• [INFORMATION]
__________________________________________________
import Summits.BirchSwinnertonDyer.BirchSwinnertonDyer.Theorems.PrintCf2RamifiedOffTYZMoverSumBlocksSix
import Summits.BirchSwinnertonDyer.BirchSwinnertonDyer.Theorems.PrintCf2RamifiedOffTYZGaloisMotionDoorEven
import HarnessLib

/-!
# Crux `PrintCf2.RamifiedOffTYZOfFacts` (stmt-BirchSwinnertonDyer-20509), line `offtyz-v7`, LEAD cycle 10 (cruxlead-20509 g9):
# THE `s = 1` STRATUM OF THE RESIDUAL FOR `n ≡ 6 (mod 8)` — A GALOIS MOVER OF THE GENUS POINT EXISTS whenever `#Sel₂(E_n) = 8`, the kernel
# class of Monsky's even matrix has `adj(M_even)_{(inl i)(inr i)} = 1` for some `i`, and the even blocks through `pᵢ` are in the genus regime;
# hence (even door p677864) `ord_{s=1} L(E_n, s) = rank E_n(ℚ) = 1`, `Ш(E_n)[2^∞] = 0`, `BSD(E_n, 2)`

THEOREMS ONLY (no `def`, no named fact, no `sorry`), `--supports stmt-BirchSwinnertonDyer-20509` (the `s = 1`, `n ≡ 6 (8)` stratum of item 23432
`RamifiedOffJumpOneOfFacts`; even companion of g7's `…SelmerRankOneMover` (p691170) and g8's `…SelmerRankOneMoverSeven` (p699120); programme F3 of
the crux workfile `Lines/offtyz_v7_SevenSector.md` §9–§10).

THE ASSEMBLY.  `n = 2p₁⋯p_k`, `p₁⋯p_k ≡ 3 (mod 4)`.  By Kummer theory inside `ℍ′_n` (`MoverAssembly.exists_aut_im_bits_eq`, p698643) there is an
automorphism `h` fixing `i`, moving `i√−2` and `i√−pᵢ` and fixing every other `i√−p_j` (§1).  By the even block sum (`sqMover_six_of_adjugate_eq_one`,
previous file) the `τ(1)`-coefficient of `(hh)·P(n) − P(n)` is `adj(M_even)_{(inl i)(inr i)}`, so `hh` MOVES `P(n)` when that cofactor is `1` (§2);
`hh` fixes `i` and every `√−d`, and the even Galois-mover door (`GaloisMotion.rankOne_sha_bsdp_two_congruentNumberCurve_of_selmerEight_of_mover_even`,
p677864: TYZ Thm 3.5 main clause + Lemma 3.18 + `#Sel₂ = 8`) gives the four conclusions (§3).  For `#Sel₂(E_n) = 8` the kernel of `M_even` is a line
`{0, u}` (Monsky's exact even formula, tree theorem) and `adj(M_even)_{(inl i)(inr i)} = u_{inl i}` (§2: `adj M = u (Ju)ᵀ`), so the cofactor hypothesis
reads «the Selmer class has a non-zero FIRST block» (numerically: always, when the 4-rank of `Cl(ℚ(√−n))` vanishes — LEAD g8 census, 1368/1368; the
class-group form is the successor's task).
HYPOTHESES (all printed statements except the genus-regime / cofactor conditions, which are decidable invariants of `n`): the genus-point data `D` with
`recursion`, `thm35Main`, `scriptLSpec`, `lemma318`; the CM-point layer on every block with ONE complex conjugation; the lift `θ_d` of `σ_{1+ϖ}` and the
conductor-`4` Frobenius clause (Prop. 3.2 (2) + Cox Lemma 5.19 / §9.A — not yet a typed named fact, hence displayed) on every block `d ≡ 6 (mod 8)`;
TYZ Thm 1.1.  BSD is not proved by any of this; no class is closed by this file (a conditional result toward item 23432).

References: [cite: TianYuanZhang2017, Thm. 1.1, §3.1 (p0011 L1–L73), Prop. 3.2 (2), Thm. 3.5, Thm. 3.6 (2), Lemma 3.18, proof of Lemma 3.21
(p0020 L27–L63)]; [cite: HeathBrown1994SelmerCongruentII, Appendix (Monsky), typescript p. 41 L20–L36]; [cite: Smith2016CongruentDensity, Thm. 1.2];
[cite: Cox2013, §5.C Lemma 5.19, §9.A]; [cite: HornJohnson2013, §0.8.2]; crux notes `Lines/offtyz_v7_SevenSector.md` §9–§10.
-/

noncomputable section

open scoped Classical NumberField

open WeierstrassCurve WeierstrassCurve.Affine Finset Matrix Literature.NumberTheory.EllipticCurves
  Literature.NumberTheory.EllipticCurves.TianYuanZhang2017
  Literature.NumberTheory.EllipticCurves.TianYuanZhang2017.W2
  Literature.NumberTheory.EllipticCurves.HeathBrown1994
  Literature.NumberTheory.EllipticCurves.HeathBrown1994.Families
  Literature.NumberTheory.EllipticCurves.Smith2016
  Literature.NumberTheory.EllipticCurves.MonskySelmerParity
  Literature.NumberTheory.QuadraticFields.RingClass
  Literature.NumberTheory.QuadraticFields
  Literature.LinearAlgebra.Matrix
  Summit.BirchSwinnertonDyer.Rank1Residual.P2.GenusPeriodTransferLayer
  Summit.BirchSwinnertonDyer.PrintCf2.QForm
  Summit.BirchSwinnertonDyer.PrintCf2.QFormForest

set_option autoImplicit false

namespace Summit.BirchSwinnertonDyer.PrintCf2.MoverAssembly

variable {k : ℕ} (p : Fin k → ℕ) (hp : ∀ i, (p i).Prime) (hodd : ∀ i, Odd (p i)) (hinj : Function.Injective p)
variable {n : ℕ} (D : GenusPointData n)

/-! ## §1 The Kummer element pointed at `pᵢ` -/

include hp hodd hinj in
/-- **The Kummer element exists**: for `n = 2p₁⋯p_k` and every `i` there is an automorphism `h` of `ℍ′_n` fixing `i`, moving `i√−2` and `i√−pᵢ`, and
fixing `i√−p_j` for `j ≠ i` (bit surjectivity of `Aut_ℚ(ℍ′_n)` on `(i; i√−2, i√−p₁, …, i√−p_k)`, p698643).
[cite: TianYuanZhang2017, proof of Lemma 3.21 (p0020 L55–L58)] [cite: Cox2013, Thm. 6.1] -/
theorem exists_kummer_element (hn : n = 2 * ∏ i, p i) (i : Fin k) :
    ∃ h : D.H ≃ₐ[ℚ] D.H, h D.im = D.im ∧ h (D.im * D.sqrtNeg 2) ≠ D.im * D.sqrtNeg 2 ∧
      ∀ j, h (D.im * D.sqrtNeg (p j)) = D.im * D.sqrtNeg (p j) ↔ j ≠ i := by
  have hn0 : n ≠ 0 := by rw [hn]; exact mul_ne_zero two_ne_zero (Finset.prod_ne_zero_iff.mpr fun i _ => (hp i).ne_zero)
  have hnn : n ∈ n.divisors := Nat.mem_divisors_self n hn0
  have hprod : ∏ l, (Fin.cons 2 p : Fin (k + 1) → ℕ) l = n := by rw [prod_cons_two_eq p, hn]
  have hQn : ∀ l, (Fin.cons 2 p : Fin (k + 1) → ℕ) l ∈ n.divisors := mem_divisors_of_block (Fin.cons 2 p) hnn hprod
  obtain ⟨h, h0, hbits⟩ := exists_aut_im_bits_eq D (Fin.cons 2 p) (prime_cons_two p hp) (injective_cons_two p hodd hinj) hQn 0
    (Fin.cons 1 (fun j => if j = i then 1 else 0))
  refine ⟨h, ?_, ?_, fun j => ?_⟩
  · by_contra hne; rw [if_neg hne] at h0; exact one_ne_zero h0
  · have h2 := hbits 0
    simp only [Fin.cons_zero] at h2
    intro heq; rw [if_pos heq] at h2; exact zero_ne_one h2
  · have hj := hbits j.succ
    simp only [Fin.cons_succ] at hj
    by_cases hji : j = i
    · rw [if_pos hji] at hj
      constructor
      · intro heq; rw [if_pos heq] at hj; exact absurd hj zero_ne_one
      · intro hne; exact absurd hji hne
    · rw [if_neg hji] at hj
      constructor
      · intro _; exact hji
      · intro _; by_contra hne; rw [if_neg hne] at hj; exact one_ne_zero hj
__________________________________________________
• [REQUIREMENT] Count the lines in the listing where the string "regime" appears, and give only the count.

• [SOLVED PROBLEM] 2